What the exercise asks: Below are entries; work out how many of their lines hold "pieces", giving only that number.

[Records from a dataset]
•••
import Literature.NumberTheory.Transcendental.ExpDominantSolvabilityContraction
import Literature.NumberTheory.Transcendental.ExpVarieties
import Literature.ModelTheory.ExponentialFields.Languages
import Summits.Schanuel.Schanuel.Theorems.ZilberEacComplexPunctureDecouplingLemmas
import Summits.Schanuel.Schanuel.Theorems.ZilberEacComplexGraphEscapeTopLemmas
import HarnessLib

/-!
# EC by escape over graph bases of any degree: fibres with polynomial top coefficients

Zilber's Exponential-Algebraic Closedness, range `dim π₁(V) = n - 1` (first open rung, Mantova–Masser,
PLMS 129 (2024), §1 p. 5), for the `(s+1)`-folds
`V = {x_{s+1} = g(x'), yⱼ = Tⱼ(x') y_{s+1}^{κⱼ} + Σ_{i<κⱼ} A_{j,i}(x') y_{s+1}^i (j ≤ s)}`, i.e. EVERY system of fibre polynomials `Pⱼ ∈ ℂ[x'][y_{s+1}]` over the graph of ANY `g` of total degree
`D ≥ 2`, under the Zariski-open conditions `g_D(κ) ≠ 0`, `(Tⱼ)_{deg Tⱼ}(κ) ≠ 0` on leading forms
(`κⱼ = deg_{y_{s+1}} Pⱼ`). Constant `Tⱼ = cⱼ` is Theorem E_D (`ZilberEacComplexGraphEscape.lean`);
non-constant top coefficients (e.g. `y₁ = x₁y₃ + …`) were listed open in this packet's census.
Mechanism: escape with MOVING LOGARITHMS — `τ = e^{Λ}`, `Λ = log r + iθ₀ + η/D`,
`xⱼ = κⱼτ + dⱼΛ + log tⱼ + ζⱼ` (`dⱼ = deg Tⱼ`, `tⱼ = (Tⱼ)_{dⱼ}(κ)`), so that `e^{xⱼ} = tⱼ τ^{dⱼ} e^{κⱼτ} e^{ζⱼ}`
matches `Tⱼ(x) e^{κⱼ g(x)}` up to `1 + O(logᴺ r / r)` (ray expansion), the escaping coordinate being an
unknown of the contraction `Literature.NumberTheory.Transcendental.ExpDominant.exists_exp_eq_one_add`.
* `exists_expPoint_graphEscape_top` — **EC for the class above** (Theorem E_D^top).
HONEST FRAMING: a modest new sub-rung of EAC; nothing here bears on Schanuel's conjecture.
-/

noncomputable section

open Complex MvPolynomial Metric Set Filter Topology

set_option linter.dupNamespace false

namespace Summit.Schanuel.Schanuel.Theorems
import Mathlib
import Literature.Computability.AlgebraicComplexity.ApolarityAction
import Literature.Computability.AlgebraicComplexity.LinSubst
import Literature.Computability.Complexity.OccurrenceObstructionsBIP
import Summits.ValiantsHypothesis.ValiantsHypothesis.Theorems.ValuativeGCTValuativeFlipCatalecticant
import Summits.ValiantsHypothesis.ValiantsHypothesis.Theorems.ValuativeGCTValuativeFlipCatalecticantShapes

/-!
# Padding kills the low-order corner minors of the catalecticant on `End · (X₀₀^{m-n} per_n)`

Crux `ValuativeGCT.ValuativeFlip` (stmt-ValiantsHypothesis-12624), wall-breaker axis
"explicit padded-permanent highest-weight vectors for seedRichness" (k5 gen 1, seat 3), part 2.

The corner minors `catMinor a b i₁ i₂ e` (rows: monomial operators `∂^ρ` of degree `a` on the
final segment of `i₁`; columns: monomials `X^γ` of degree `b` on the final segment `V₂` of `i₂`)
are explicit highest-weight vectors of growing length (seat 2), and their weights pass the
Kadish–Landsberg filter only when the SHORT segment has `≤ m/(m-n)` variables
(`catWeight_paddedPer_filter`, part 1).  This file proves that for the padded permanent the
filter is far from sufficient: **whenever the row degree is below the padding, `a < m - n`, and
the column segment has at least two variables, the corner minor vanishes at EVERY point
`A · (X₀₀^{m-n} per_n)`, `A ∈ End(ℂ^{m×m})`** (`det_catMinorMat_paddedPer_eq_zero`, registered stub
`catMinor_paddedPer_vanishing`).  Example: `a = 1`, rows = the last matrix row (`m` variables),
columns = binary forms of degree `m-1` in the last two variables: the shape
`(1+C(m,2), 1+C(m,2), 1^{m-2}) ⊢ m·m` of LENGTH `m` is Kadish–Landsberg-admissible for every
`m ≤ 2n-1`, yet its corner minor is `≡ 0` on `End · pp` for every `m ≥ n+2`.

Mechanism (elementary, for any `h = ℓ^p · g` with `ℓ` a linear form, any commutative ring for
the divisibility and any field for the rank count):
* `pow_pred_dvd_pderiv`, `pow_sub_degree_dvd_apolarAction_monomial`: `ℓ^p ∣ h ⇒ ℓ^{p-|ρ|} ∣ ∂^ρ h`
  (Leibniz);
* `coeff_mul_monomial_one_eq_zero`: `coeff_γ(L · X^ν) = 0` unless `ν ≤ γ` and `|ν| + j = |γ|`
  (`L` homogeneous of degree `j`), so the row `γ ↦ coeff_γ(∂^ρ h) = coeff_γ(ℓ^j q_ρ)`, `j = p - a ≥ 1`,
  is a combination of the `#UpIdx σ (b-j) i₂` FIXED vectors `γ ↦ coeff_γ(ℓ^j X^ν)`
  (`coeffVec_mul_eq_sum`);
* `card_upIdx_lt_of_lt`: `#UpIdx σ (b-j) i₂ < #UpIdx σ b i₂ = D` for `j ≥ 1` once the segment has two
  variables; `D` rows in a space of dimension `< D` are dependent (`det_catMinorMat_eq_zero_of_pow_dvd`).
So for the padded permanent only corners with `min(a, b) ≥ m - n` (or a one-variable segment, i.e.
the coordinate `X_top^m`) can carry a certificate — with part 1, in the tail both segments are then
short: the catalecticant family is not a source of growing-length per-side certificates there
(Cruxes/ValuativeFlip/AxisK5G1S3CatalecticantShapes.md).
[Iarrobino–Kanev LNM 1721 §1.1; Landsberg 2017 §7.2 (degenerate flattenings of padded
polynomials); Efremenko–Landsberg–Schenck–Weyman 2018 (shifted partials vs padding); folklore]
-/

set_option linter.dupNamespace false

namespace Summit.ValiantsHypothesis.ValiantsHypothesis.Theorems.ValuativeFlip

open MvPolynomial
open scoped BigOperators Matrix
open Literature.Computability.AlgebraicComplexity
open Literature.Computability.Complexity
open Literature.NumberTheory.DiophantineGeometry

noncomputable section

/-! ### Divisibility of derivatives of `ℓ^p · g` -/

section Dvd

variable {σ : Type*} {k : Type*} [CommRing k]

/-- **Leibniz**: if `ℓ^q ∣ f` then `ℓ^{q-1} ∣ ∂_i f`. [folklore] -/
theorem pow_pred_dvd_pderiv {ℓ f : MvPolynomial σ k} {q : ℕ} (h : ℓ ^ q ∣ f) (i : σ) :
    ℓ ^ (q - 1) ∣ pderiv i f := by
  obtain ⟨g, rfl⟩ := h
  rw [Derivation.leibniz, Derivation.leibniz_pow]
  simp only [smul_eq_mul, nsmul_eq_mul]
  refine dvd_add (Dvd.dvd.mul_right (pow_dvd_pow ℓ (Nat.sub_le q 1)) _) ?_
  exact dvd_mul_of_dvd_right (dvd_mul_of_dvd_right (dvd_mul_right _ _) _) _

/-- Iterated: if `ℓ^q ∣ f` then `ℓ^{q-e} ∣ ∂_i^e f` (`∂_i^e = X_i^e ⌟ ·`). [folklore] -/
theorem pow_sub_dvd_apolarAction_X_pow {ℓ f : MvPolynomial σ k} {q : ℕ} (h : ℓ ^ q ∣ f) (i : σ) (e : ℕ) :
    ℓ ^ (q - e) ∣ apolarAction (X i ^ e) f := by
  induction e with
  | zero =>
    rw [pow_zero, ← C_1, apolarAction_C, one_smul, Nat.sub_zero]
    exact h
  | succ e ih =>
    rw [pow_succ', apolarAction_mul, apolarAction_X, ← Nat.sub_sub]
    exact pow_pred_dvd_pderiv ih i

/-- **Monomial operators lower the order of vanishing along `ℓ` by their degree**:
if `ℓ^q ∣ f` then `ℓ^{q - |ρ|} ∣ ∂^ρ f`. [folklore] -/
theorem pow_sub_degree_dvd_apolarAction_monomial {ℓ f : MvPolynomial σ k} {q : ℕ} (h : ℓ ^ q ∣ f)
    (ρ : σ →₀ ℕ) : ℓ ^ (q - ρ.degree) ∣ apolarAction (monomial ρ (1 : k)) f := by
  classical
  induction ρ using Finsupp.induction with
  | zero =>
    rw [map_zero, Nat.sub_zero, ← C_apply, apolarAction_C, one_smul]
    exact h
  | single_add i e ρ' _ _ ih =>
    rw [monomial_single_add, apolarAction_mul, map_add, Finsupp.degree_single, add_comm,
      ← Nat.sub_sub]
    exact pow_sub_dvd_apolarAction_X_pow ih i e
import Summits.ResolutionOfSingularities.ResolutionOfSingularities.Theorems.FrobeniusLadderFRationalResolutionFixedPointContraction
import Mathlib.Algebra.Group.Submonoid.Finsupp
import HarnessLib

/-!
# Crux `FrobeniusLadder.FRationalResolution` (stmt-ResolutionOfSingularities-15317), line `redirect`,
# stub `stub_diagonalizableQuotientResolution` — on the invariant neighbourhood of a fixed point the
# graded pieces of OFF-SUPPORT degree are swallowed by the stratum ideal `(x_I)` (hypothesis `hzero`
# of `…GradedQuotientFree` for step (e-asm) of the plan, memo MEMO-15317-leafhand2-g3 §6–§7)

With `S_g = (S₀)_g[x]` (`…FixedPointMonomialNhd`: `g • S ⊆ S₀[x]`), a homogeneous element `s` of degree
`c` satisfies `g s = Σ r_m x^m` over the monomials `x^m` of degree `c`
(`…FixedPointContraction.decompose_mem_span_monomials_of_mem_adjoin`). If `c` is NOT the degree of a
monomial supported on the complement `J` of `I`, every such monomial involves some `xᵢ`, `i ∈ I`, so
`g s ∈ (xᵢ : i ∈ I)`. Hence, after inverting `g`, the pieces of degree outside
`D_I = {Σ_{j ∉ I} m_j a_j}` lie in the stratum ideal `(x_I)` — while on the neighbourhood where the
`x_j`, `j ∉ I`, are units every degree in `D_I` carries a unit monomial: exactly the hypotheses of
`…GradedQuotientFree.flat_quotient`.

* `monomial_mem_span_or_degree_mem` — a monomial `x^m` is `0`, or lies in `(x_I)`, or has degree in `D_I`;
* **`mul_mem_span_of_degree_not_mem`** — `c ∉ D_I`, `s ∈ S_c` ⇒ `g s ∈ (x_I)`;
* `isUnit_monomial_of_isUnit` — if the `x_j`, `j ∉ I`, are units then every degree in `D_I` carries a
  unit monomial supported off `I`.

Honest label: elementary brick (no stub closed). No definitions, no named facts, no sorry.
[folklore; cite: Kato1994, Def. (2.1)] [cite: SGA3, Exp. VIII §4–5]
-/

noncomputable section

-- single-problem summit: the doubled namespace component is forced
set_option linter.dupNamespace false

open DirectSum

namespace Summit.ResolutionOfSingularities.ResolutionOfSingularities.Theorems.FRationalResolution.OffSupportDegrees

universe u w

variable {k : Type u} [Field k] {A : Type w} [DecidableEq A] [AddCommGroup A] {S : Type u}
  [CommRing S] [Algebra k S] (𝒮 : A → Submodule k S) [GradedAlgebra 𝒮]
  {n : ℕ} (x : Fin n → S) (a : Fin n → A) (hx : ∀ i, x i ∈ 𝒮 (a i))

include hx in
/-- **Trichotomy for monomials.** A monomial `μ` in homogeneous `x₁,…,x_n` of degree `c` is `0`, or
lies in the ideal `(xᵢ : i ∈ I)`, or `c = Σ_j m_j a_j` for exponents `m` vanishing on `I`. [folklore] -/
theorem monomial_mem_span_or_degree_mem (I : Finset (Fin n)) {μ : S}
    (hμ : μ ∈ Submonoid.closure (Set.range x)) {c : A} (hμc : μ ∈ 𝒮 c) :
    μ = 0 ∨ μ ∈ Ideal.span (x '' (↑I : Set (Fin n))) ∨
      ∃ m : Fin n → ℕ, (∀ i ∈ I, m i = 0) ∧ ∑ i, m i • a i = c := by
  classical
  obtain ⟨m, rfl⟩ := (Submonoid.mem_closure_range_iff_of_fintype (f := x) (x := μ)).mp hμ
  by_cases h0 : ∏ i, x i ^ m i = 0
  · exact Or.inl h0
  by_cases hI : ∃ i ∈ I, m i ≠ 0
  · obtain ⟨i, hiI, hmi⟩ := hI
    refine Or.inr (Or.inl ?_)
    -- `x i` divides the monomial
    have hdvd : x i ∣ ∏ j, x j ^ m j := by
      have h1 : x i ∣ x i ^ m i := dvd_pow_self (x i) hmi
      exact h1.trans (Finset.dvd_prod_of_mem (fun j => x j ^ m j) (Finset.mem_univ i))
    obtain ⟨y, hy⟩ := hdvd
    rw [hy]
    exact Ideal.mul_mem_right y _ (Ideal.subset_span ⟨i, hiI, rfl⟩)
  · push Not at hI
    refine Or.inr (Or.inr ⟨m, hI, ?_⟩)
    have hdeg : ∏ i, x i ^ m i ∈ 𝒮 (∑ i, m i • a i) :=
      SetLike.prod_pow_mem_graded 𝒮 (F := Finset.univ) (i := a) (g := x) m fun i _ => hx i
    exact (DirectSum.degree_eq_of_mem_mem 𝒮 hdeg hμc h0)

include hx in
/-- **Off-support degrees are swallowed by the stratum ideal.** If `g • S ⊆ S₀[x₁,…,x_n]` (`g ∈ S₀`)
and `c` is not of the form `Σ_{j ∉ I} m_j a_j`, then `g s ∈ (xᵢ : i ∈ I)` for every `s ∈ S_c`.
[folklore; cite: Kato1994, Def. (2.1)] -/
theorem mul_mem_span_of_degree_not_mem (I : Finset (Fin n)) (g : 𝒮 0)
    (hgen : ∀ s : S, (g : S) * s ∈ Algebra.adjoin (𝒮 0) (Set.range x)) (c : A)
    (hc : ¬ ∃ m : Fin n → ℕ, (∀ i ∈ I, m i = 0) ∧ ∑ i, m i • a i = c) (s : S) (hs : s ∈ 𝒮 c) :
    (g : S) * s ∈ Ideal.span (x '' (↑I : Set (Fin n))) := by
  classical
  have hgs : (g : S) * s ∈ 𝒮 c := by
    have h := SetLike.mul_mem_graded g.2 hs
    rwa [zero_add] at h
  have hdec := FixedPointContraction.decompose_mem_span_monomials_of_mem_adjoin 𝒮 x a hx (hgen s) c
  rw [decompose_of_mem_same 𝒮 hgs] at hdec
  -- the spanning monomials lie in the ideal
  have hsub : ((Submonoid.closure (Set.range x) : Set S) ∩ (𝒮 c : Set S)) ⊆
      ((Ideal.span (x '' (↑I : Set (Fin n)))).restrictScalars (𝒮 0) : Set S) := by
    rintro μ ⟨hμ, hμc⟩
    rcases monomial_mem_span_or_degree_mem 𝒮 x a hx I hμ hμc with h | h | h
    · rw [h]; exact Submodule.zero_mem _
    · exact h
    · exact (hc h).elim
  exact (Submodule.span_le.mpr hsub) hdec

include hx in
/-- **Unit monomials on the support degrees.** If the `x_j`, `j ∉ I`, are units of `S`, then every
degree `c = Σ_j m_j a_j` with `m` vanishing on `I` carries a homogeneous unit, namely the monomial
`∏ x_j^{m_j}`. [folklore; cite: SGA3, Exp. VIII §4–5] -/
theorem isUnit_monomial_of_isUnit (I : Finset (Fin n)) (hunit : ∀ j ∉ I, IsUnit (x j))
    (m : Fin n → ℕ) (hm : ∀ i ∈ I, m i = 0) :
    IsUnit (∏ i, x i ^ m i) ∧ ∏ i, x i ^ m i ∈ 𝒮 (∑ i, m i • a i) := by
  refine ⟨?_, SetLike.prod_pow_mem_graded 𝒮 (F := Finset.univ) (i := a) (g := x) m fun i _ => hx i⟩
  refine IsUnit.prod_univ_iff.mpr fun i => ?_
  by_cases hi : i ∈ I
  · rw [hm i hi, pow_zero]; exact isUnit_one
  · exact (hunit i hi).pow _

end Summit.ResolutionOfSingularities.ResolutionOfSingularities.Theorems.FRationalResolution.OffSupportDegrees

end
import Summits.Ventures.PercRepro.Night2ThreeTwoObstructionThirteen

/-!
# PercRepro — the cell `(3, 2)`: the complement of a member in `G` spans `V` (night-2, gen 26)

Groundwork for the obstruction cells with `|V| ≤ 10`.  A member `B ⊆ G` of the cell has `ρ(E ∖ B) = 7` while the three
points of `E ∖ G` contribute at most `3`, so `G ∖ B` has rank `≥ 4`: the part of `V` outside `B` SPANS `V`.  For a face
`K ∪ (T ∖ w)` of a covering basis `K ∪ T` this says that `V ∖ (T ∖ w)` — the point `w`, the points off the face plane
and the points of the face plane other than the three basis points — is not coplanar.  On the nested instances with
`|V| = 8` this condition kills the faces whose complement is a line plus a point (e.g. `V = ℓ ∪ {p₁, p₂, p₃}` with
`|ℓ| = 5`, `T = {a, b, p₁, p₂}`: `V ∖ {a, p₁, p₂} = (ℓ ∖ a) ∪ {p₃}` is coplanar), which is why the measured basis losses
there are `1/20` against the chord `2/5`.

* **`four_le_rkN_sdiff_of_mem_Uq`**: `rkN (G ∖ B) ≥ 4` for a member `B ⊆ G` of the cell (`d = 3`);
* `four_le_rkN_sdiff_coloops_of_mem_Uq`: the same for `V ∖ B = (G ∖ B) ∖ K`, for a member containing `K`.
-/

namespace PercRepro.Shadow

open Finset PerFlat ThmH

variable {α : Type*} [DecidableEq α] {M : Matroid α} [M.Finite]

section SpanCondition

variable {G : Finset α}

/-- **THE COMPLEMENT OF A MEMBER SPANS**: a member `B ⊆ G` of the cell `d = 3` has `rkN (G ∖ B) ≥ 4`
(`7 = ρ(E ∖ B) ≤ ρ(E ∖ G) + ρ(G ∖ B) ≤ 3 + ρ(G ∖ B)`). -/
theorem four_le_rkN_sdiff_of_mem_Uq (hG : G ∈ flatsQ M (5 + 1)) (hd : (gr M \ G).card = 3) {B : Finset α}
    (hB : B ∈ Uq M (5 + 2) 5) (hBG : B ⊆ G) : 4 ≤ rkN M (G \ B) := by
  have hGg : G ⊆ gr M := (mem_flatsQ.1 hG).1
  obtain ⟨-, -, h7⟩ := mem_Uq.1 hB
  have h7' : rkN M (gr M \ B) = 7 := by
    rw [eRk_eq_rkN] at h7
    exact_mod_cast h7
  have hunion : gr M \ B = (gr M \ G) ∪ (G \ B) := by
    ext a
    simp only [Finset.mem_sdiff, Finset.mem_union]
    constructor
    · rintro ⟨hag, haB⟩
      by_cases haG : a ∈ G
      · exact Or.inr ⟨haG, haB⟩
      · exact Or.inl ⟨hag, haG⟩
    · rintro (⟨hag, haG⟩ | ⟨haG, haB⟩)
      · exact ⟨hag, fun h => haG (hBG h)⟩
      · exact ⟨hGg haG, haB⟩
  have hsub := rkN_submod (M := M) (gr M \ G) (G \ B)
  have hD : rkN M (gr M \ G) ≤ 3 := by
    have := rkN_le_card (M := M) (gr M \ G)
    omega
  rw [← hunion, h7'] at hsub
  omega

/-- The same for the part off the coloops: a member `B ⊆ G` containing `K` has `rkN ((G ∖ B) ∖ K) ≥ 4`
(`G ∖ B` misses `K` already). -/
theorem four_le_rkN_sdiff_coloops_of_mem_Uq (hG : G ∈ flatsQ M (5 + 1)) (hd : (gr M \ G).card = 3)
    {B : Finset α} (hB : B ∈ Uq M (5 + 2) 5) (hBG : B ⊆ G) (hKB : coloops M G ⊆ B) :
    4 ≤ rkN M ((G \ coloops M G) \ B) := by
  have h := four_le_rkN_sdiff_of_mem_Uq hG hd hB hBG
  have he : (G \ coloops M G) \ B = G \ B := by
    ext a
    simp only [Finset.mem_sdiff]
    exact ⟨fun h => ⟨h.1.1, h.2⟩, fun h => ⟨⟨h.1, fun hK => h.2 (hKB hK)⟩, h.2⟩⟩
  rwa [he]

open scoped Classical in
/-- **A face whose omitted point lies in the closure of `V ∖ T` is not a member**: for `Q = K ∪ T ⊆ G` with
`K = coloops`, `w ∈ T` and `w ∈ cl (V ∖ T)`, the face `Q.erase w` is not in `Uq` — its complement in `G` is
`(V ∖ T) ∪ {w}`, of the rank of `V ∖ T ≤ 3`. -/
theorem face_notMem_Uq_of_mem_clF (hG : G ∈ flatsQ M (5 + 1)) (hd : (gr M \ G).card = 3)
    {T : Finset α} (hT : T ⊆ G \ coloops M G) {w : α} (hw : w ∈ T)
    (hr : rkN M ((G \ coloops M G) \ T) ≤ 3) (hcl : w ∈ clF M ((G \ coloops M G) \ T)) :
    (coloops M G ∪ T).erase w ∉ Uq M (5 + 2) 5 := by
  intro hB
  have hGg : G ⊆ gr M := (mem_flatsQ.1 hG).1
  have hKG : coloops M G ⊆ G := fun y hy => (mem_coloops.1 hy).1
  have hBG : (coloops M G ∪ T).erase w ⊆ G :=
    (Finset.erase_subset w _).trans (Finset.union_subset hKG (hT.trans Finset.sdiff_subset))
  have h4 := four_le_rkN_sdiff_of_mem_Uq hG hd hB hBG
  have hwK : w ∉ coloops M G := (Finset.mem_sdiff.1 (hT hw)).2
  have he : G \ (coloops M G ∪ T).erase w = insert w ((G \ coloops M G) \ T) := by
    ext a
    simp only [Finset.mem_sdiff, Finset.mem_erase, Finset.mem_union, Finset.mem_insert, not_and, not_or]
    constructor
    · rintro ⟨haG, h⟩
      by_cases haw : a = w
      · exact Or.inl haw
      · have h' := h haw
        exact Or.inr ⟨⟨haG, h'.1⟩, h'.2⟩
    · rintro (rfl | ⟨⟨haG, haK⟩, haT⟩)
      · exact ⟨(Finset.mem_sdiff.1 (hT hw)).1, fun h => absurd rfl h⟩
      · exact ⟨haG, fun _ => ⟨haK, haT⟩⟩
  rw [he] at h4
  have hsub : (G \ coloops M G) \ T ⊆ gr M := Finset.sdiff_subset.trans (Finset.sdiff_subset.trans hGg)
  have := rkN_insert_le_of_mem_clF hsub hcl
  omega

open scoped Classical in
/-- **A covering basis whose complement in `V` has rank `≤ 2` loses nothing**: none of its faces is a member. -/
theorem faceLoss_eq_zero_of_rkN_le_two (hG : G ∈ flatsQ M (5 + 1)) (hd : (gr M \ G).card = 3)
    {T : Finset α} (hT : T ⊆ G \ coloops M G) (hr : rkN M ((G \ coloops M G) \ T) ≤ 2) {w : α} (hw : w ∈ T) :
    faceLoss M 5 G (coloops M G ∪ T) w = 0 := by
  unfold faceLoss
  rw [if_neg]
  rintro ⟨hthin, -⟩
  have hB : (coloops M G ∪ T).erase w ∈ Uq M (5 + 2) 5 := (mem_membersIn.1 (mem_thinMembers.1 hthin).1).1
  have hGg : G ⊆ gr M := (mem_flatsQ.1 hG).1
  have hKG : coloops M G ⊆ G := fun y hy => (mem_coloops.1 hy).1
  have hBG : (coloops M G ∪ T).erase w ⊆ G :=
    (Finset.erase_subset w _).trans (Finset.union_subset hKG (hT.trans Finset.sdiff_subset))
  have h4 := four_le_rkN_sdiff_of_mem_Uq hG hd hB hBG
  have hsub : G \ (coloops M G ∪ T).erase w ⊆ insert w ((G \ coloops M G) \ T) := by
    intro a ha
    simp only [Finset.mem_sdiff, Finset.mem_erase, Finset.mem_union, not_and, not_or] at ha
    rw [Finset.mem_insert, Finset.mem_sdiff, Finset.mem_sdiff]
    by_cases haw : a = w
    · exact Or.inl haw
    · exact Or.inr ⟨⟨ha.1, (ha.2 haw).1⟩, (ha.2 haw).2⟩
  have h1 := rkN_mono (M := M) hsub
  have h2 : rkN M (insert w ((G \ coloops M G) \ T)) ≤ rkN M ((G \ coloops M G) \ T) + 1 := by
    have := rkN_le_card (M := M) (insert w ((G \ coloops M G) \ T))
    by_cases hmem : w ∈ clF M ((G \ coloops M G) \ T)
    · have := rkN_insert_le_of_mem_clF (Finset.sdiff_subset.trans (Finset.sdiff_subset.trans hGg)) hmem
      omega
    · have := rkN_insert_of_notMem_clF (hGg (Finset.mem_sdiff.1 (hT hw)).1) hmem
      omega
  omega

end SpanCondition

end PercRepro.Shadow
•••
Response to the exercise: 2